Recorded information —
import Literature.NumberTheory.Transcendental.KZDilationRationalNormalFormPrep
import Literature.NumberTheory.Transcendental.RationalPartialFractionsEval
import Literature.NumberTheory.Transcendental.KZBallPeelingAux
import Mathlib.FieldTheory.AlgebraicClosure
import Mathlib.Analysis.Complex.Polynomial.Basic
import Mathlib.Analysis.Calculus.Deriv.Polynomial
import HarnessLib

/-!
# Baker normal form of rational one-variable integrands, II: the normal form

**Theorem** (`exists_bakerNormalForm`). Let `P, Q ∈ ℚ[X]` with `Q` non-vanishing on an open interval
`(a,b) ∋ 0`. Then on `(a,b)`
  `P(x)/Q(x) = ρ'(x) + Σ_k (γ_k(−p_k + (p_k²+q_k²)x) + δ_k q_k)/((1 − p_k x)² + (q_k x)²)`
with `ρ` Nash (`ℚ`-semialgebraic, real-analytic) on `(a,b)`, real ALGEBRAIC `p_k, q_k, γ_k, δ_k`
(`p_k + iq_k = 1/α_k` over the complex roots `α_k` of `Q`, `γ_k + iδ_k` the residues divided by the
leading coefficient) and the slit condition `0 < 1 − p_k x ∨ q_k x ≠ 0` on `(a,b)` — exactly the
hypotheses of the complex Baker sector `KZ.dilationBakerSectorComplex_lift`. Proof: partial fractions
over `ℚ̄ = algebraicClosure ℚ ℂ` (algebraically closed, so roots and residues are algebraic for free;
`exists_partialFraction_map_eval`), real parts: the polynomial part and the higher pole terms have the
Nash primitive `ρ`, the simple poles give the residue terms (`re_div_sub_eq_residue_term`).

Everything is proved; no `def`, no named fact.

## References
* standard (partial fractions). [folklore]
-/

noncomputable section

open Set Filter Complex Polynomial
open scoped BigOperators Topology Real ComplexConjugate
open Literature.ModelTheory.ExponentialFields

namespace Literature.NumberTheory.Transcendental

namespace KZ.BakerSectorComplex

/-- Real part of the evaluation of a complex polynomial at a real point, as a real polynomial
evaluation: `Re(Σ c_i x^i) = Σ Re(c_i) x^i`. [folklore] -/
theorem re_eval_ofReal (R : ℂ[X]) (x : ℝ) :
    (R.eval (x : ℂ)).re = ∑ i ∈ Finset.range (R.natDegree + 1), (R.coeff i).re * x ^ i := by
  rw [eval_eq_sum_range, Complex.re_sum]
  refine Finset.sum_congr rfl fun i _ => ?_
  rw [← Complex.ofReal_pow, Complex.re_mul_ofReal]

/-- **Baker normal form of a rational integrand.** See the module docstring. [folklore] -/
theorem exists_bakerNormalForm (P Q : ℚ[X]) {a b : ℝ} (ha : a < 0) (hb : 0 < b)
    (hI : IsSemialgebraic ℚ {t : Fin 1 → ℝ | t 0 ∈ Ioo a b})
    (hQ : ∀ x ∈ Ioo a b, Polynomial.aeval x Q ≠ 0) :
    ∃ (ρ : ℝ → ℝ) (A : ℕ) (p q γ δ : Fin A → ℝ),
      IsSemialgebraicFunOn ℚ {t : Fin 1 → ℝ | t 0 ∈ Ioo a b} (fun t => ρ (t 0)) ∧
      (∀ x ∈ Ioo a b, AnalyticAt ℝ ρ x) ∧
      (∀ k, IsAlgebraic ℚ (p k)) ∧ (∀ k, IsAlgebraic ℚ (q k)) ∧
      (∀ k, IsAlgebraic ℚ (γ k)) ∧ (∀ k, IsAlgebraic ℚ (δ k)) ∧
      (∀ k, ∀ x ∈ Ioo a b, 0 < 1 - p k * x ∨ q k * x ≠ 0) ∧
      ∀ x ∈ Ioo a b, Polynomial.aeval x P / Polynomial.aeval x Q =
        deriv ρ x + ∑ k, (γ k * (-p k + (p k ^ 2 + q k ^ 2) * x) + δ k * q k) /
          ((1 - p k * x) ^ 2 + (q k * x) ^ 2) := by
  classical
  have h0I : (0:ℝ) ∈ Ioo a b := ⟨ha, hb⟩
  -- the algebraic closure of `ℚ` in `ℂ`
  haveI hAC : IsAlgClosed (algebraicClosure ℚ ℂ) := (algebraicClosure.isAlgClosure ℚ ℂ).isAlgClosed
  set φ : (algebraicClosure ℚ ℂ) →+* ℂ := algebraMap (algebraicClosure ℚ ℂ) ℂ with hφ
  have hφalg : ∀ z : algebraicClosure ℚ ℂ, IsAlgebraic ℚ (φ z) := fun z =>
    mem_algebraicClosure_iff.mp z.2
  have hφapply : ∀ z : algebraicClosure ℚ ℂ, φ z = (z : ℂ) := fun z => rfl
  set QL : (algebraicClosure ℚ ℂ)[X] := Q.map (algebraMap ℚ (algebraicClosure ℚ ℂ)) with hQL
  set PL : (algebraicClosure ℚ ℂ)[X] := P.map (algebraMap ℚ (algebraicClosure ℚ ℂ)) with hPL
  have hQ0 : Q ≠ 0 := by
    intro h; exact hQ 0 h0I (by simp [h])
  have hQL0 : QL ≠ 0 := (Polynomial.map_ne_zero_iff (algebraMap ℚ _).injective).mpr hQ0
  -- compatibility of evaluations
  have hcomp : φ.comp (algebraMap ℚ (algebraicClosure ℚ ℂ)) = algebraMap ℚ ℂ :=
    (IsScalarTower.algebraMap_eq ℚ (algebraicClosure ℚ ℂ) ℂ).symm
  have heval : ∀ (R : ℚ[X]) (x : ℝ),
      ((R.map (algebraMap ℚ (algebraicClosure ℚ ℂ))).map φ).eval (x : ℂ) =
        ((Polynomial.aeval x R : ℝ) : ℂ) := by
    intro R x
    rw [Polynomial.map_map, hcomp, eval_map, ← aeval_def, ← Complex.coe_algebraMap,
      aeval_algebraMap_apply]
  have hlc : φ QL.leadingCoeff = ((Q.leadingCoeff : ℚ) : ℂ) := by
    rw [hQL, leadingCoeff_map, ← RingHom.comp_apply, hcomp]; simp
  have hlc0 : ((Q.leadingCoeff : ℚ) : ℂ) ≠ 0 := by
    exact_mod_cast leadingCoeff_ne_zero.mpr hQ0
  -- partial fractions over `ℚ̄`, evaluated in `ℂ`
  obtain ⟨quo, c, hpf⟩ := exists_partialFraction_map_eval φ PL QL hQL0
  set s : Finset (algebraicClosure ℚ ℂ) := QL.roots.toFinset with hs
  set n : algebraicClosure ℚ ℂ → ℕ := fun α => QL.rootMultiplicity α with hn
  -- points of `(a,b)` are not roots; roots are non-zero; multiplicities are positive
  have hQx : ∀ x ∈ Ioo a b, (QL.map φ).eval (x : ℂ) ≠ 0 := by
    intro x hx; rw [heval]; exact_mod_cast hQ x hx
  have hxα : ∀ α ∈ s, ∀ x ∈ Ioo a b, (x : ℂ) ≠ φ α := by
    intro α hα x hx h
    apply hQx x hx
    have hroot : IsRoot QL α := (mem_roots hQL0).mp (Multiset.mem_toFinset.mp hα)
    rw [h, eval_map, eval₂_hom, hroot.eq_zero, map_zero]
  have hα0 : ∀ α ∈ s, φ α ≠ 0 := by
    intro α hα h
    exact hxα α hα 0 h0I (by simpa using h.symm)
  have hnpos : ∀ α ∈ s, 0 < n α := fun α hα =>
    (rootMultiplicity_pos hQL0).mpr ((mem_roots hQL0).mp (Multiset.mem_toFinset.mp hα))
  -- index the roots by `Fin A`
  set A : ℕ := s.card with hA
  set e : Fin A ≃ s := s.equivFin.symm with he
  set αk : Fin A → ℂ := fun k => φ (e k : algebraicClosure ℚ ℂ) with hαk
  have hαks : ∀ k, ((e k : algebraicClosure ℚ ℂ)) ∈ s := fun k => (e k).2
  have hαk0 : ∀ k, αk k ≠ 0 := fun k => hα0 _ (hαks k)
  have hxαk : ∀ k, ∀ x ∈ Ioo a b, (x : ℂ) ≠ αk k := fun k x hx => hxα _ (hαks k) x hx
  have hαkalg : ∀ k, IsAlgebraic ℚ (αk k) := fun k => hφalg _
  -- residues (divided by the leading coefficient)
  set d : Fin A → ℂ := fun k => φ (c (e k) (n (e k) - 1)) / ((Q.leadingCoeff : ℚ) : ℂ) with hd
  have hlcalg : IsAlgebraic ℚ (((Q.leadingCoeff : ℚ) : ℂ)⁻¹) := by
    simpa using isAlgebraic_algebraMap (R := ℚ) (A := ℂ) (Q.leadingCoeff⁻¹)
  have hdalg : ∀ k, IsAlgebraic ℚ (d k) := fun k => by
    simp only [hd, div_eq_mul_inv]
    exact (hφalg _).mul hlcalg
  -- constants of the higher pole terms: `κ_{k,j} = −φ(c_{k,j})/(lc · m)`, `m = N_k − 1 − j ≥ 1`
  set N : Fin A → ℕ := fun k => n (e k) with hN
  have hNpos : ∀ k, 0 < N k := fun k => hnpos _ (hαks k)
  set κ : Fin A → ℕ → ℂ := fun k j =>
    -(φ (c (e k) j)) / (((Q.leadingCoeff : ℚ) : ℂ) * ((N k - 1 - j : ℕ) : ℂ)) with hκ
  have hκalg : ∀ k j, IsAlgebraic ℚ (κ k j) := fun k j => by
    simp only [hκ, div_eq_mul_inv, mul_inv]
    refine ((hφalg _).neg).mul (hlcalg.mul ?_)
    simpa using isAlgebraic_algebraMap (R := ℚ) (A := ℂ) (((N k - 1 - j : ℕ) : ℚ)⁻¹)
  -- the polynomial part: `r_i = Re(φ(quo_i))/lc`
  set M : ℕ := quo.natDegree + 1 with hM
  set r : ℕ → ℝ := fun i => (φ (quo.coeff i)).re / (Q.leadingCoeff : ℝ) with hr
  have hralg : ∀ i, IsAlgebraic ℚ (r i) := fun i => by
    simp only [hr, div_eq_mul_inv]
    refine (isAlgebraic_re_im (hφalg _)).1.mul ?_
    simpa using isAlgebraic_algebraMap (R := ℚ) (A := ℝ) (Q.leadingCoeff⁻¹)
  -- the Nash primitive `ρ`
  set ρ : ℝ → ℝ := fun x => (∑ i ∈ Finset.range M, r i / ((i:ℝ) + 1) * x ^ (i + 1)) +
    ∑ k, ∑ j ∈ Finset.range (N k - 1), (κ k j * ((((x : ℂ) - αk k) ^ (N k - 1 - j)))⁻¹).re with hρ
  -- its derivative on `(a,b)`
  have hρd : ∀ x ∈ Ioo a b, HasDerivAt ρ ((∑ i ∈ Finset.range M, r i * x ^ i) +
      ∑ k, ∑ j ∈ Finset.range (N k - 1),
        (-((N k - 1 - j : ℕ) : ℂ) * κ k j * ((((x : ℂ) - αk k) ^ (N k - 1 - j + 1)))⁻¹).re) x := by
    intro x hx
    refine HasDerivAt.add ?_ ?_
    · refine HasDerivAt.fun_sum fun i _ => ?_
      have h := (hasDerivAt_pow (i + 1) x).const_mul (r i / ((i:ℝ) + 1))
      refine h.congr_deriv ?_
      have hi : ((i:ℝ) + 1) ≠ 0 := by positivity
      simp only [Nat.add_sub_cancel]
      push_cast
      field_simp
    · refine HasDerivAt.fun_sum fun k _ => HasDerivAt.fun_sum fun j _ => ?_
      exact hasDerivAt_re_const_mul_inv_pow (hxαk k x hx) _
  refine ⟨ρ, A, fun k => (αk k)⁻¹.re, fun k => (αk k)⁻¹.im, fun k => (d k).re, fun k => (d k).im,
    ?_, ?_, fun k => (isAlgebraic_re_im (hαkalg k).inv).1,
    fun k => (isAlgebraic_re_im (hαkalg k).inv).2,
    fun k => (isAlgebraic_re_im (hdalg k)).1, fun k => (isAlgebraic_re_im (hdalg k)).2, ?_, ?_⟩
  · -- `ρ` is semialgebraic
    have hpow : ∀ i : ℕ, IsSemialgebraicFunOn ℚ {t : Fin 1 → ℝ | t 0 ∈ Ioo a b}
        (fun t => t 0 ^ i) := by
      intro i
      simpa using isSemialgebraicFunOn_aeval hI (MvPolynomial.X 0 ^ i : MvPolynomial (Fin 1) ℚ)
    refine IsSemialgebraicFunOn.fun_add ?_ ?_
    · refine IsSemialgebraicFunOn.fun_finsetSum _ hI fun i _ => ?_
      refine (isSemialgebraicFunOn_const_of_isAlgebraic hI ?_).fun_mul (hpow (i + 1))
      simp only [div_eq_mul_inv]
      refine (hralg i).mul ?_
      simpa using isAlgebraic_algebraMap (R := ℚ) (A := ℝ) (((i:ℚ) + 1)⁻¹)
    · refine IsSemialgebraicFunOn.fun_finsetSum _ hI fun k _ =>
        IsSemialgebraicFunOn.fun_finsetSum _ hI fun j _ => ?_
      exact (isSemialgebraicFunOn_re_im_const_mul_inv_pow hI (hαkalg k) (hκalg k j) _).1
  · -- `ρ` is analytic
    intro x hx
    refine AnalyticAt.add ?_ ?_
    · exact Finset.analyticAt_fun_sum _ fun i _ => analyticAt_const.mul (analyticAt_id.pow _)
    · exact Finset.analyticAt_fun_sum _ fun k _ => Finset.analyticAt_fun_sum _ fun j _ =>
        analyticAt_re_const_mul_inv_pow (hxαk k x hx)
  · -- slit condition
    intro k x hx
    exact slit_of_inv_pole ha hb (hαk0 k) (fun y hy => hxαk k y hy) hx
  · -- the identity
    intro x hx
    rw [(hρd x hx).deriv]
    -- the simple pole terms
    have hS : ∀ k, (d k / ((x : ℂ) - αk k)).re =
        ((d k).re * (-(αk k)⁻¹.re + ((αk k)⁻¹.re ^ 2 + (αk k)⁻¹.im ^ 2) * x) +
          (d k).im * (αk k)⁻¹.im) /
          ((1 - (αk k)⁻¹.re * x) ^ 2 + ((αk k)⁻¹.im * x) ^ 2) := fun k =>
      re_div_sub_eq_residue_term (hαk0 k)
        (slit_of_inv_pole ha hb (hαk0 k) (fun y hy => hxαk k y hy) hx)
    simp_rw [← hS]
    -- the higher pole terms: `−m κ_{k,j} = φ(c_{k,j})/lc`
    have hH : ∀ k, ∀ j ∈ Finset.range (N k - 1),
        (-((N k - 1 - j : ℕ) : ℂ) * κ k j * ((((x : ℂ) - αk k) ^ (N k - 1 - j + 1)))⁻¹) =
          φ (c (e k) j) / ((x : ℂ) - αk k) ^ (N k - j) / ((Q.leadingCoeff : ℚ) : ℂ) := by
      intro k j hj
      have hj' : j < N k - 1 := Finset.mem_range.mp hj
      have hm0 : ((N k - 1 - j : ℕ) : ℂ) ≠ 0 := by
        exact_mod_cast (Nat.sub_pos_of_lt hj').ne'
      have hexp : N k - 1 - j + 1 = N k - j := by omega
      rw [hexp, hκ]
      have hxk := pow_sub_ne_zero (hxαk k x hx) (N k - j)
      field_simp
    -- left-hand side through the partial fraction decomposition
    have hreal : (Polynomial.aeval x P / Polynomial.aeval x Q : ℝ) =
        (((PL.map φ).eval (x : ℂ)) / ((QL.map φ).eval (x : ℂ))).re := by
      rw [heval, heval, ← Complex.ofReal_div, Complex.ofReal_re]
    rw [hreal, hpf (x : ℂ) (hQx x hx), hlc]
    -- real part of a quotient by the (rational) leading coefficient
    have hlcR : ((Q.leadingCoeff : ℚ) : ℂ) = (((Q.leadingCoeff : ℚ) : ℝ) : ℂ) := by
      rw [Complex.ofReal_ratCast]
    rw [add_div, Finset.sum_div, Complex.add_re, Complex.re_sum]
    -- polynomial part
    have hpoly : ((quo.map φ).eval (x : ℂ) / ((Q.leadingCoeff : ℚ) : ℂ)).re =
        ∑ i ∈ Finset.range M, r i * x ^ i := by
      rw [hlcR, Complex.div_ofReal_re, re_eval_ofReal, Finset.sum_div,
        natDegree_map_eq_of_injective φ.injective]
      refine Finset.sum_congr rfl fun i _ => ?_
      rw [coeff_map, hr]
      ring
    rw [hpoly, add_assoc, ← Finset.sum_add_distrib]
    congr 1
    -- pole part: reindex `α ∈ s` by `k : Fin A` and split off the simple pole
    rw [← Finset.sum_coe_sort s, ← Equiv.sum_comp e]
    refine Finset.sum_congr rfl fun k _ => ?_
    have hsplit : Finset.range (QL.rootMultiplicity (e k : algebraicClosure ℚ ℂ)) =
        Finset.range (N k - 1 + 1) := by
      rw [Nat.sub_add_cancel (hNpos k)]
    rw [Finset.sum_div, Complex.re_sum, hsplit, Finset.sum_range_succ]
    congr 1
    · refine Finset.sum_congr rfl fun j hj => ?_
      rw [hH k j hj]
    · -- the simple pole
      have hN1 : QL.rootMultiplicity (e k : algebraicClosure ℚ ℂ) - (N k - 1) = 1 := by
        show N k - (N k - 1) = 1
        have := hNpos k
        omega
      rw [hN1, pow_one]
      simp only [hd, hαk, hN, hn]
      rw [div_right_comm]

Task objective — Could you return exactly the lines above from the line with "(R.eval (x : ℂ)).re" to the line with "-- the algebraic", both included, and nothing else?

Solution for this exercise —
    (R.eval (x : ℂ)).re = ∑ i ∈ Finset.range (R.natDegree + 1), (R.coeff i).re * x ^ i := by
  rw [eval_eq_sum_range, Complex.re_sum]
  refine Finset.sum_congr rfl fun i _ => ?_
  rw [← Complex.ofReal_pow, Complex.re_mul_ofReal]

/-- **Baker normal form of a rational integrand.** See the module docstring. [folklore] -/
theorem exists_bakerNormalForm (P Q : ℚ[X]) {a b : ℝ} (ha : a < 0) (hb : 0 < b)
    (hI : IsSemialgebraic ℚ {t : Fin 1 → ℝ | t 0 ∈ Ioo a b})
    (hQ : ∀ x ∈ Ioo a b, Polynomial.aeval x Q ≠ 0) :
    ∃ (ρ : ℝ → ℝ) (A : ℕ) (p q γ δ : Fin A → ℝ),
      IsSemialgebraicFunOn ℚ {t : Fin 1 → ℝ | t 0 ∈ Ioo a b} (fun t => ρ (t 0)) ∧
      (∀ x ∈ Ioo a b, AnalyticAt ℝ ρ x) ∧
      (∀ k, IsAlgebraic ℚ (p k)) ∧ (∀ k, IsAlgebraic ℚ (q k)) ∧
      (∀ k, IsAlgebraic ℚ (γ k)) ∧ (∀ k, IsAlgebraic ℚ (δ k)) ∧
      (∀ k, ∀ x ∈ Ioo a b, 0 < 1 - p k * x ∨ q k * x ≠ 0) ∧
      ∀ x ∈ Ioo a b, Polynomial.aeval x P / Polynomial.aeval x Q =
        deriv ρ x + ∑ k, (γ k * (-p k + (p k ^ 2 + q k ^ 2) * x) + δ k * q k) /
          ((1 - p k * x) ^ 2 + (q k * x) ^ 2) := by
  classical
  have h0I : (0:ℝ) ∈ Ioo a b := ⟨ha, hb⟩
  -- the algebraic closure of `ℚ` in `ℂ`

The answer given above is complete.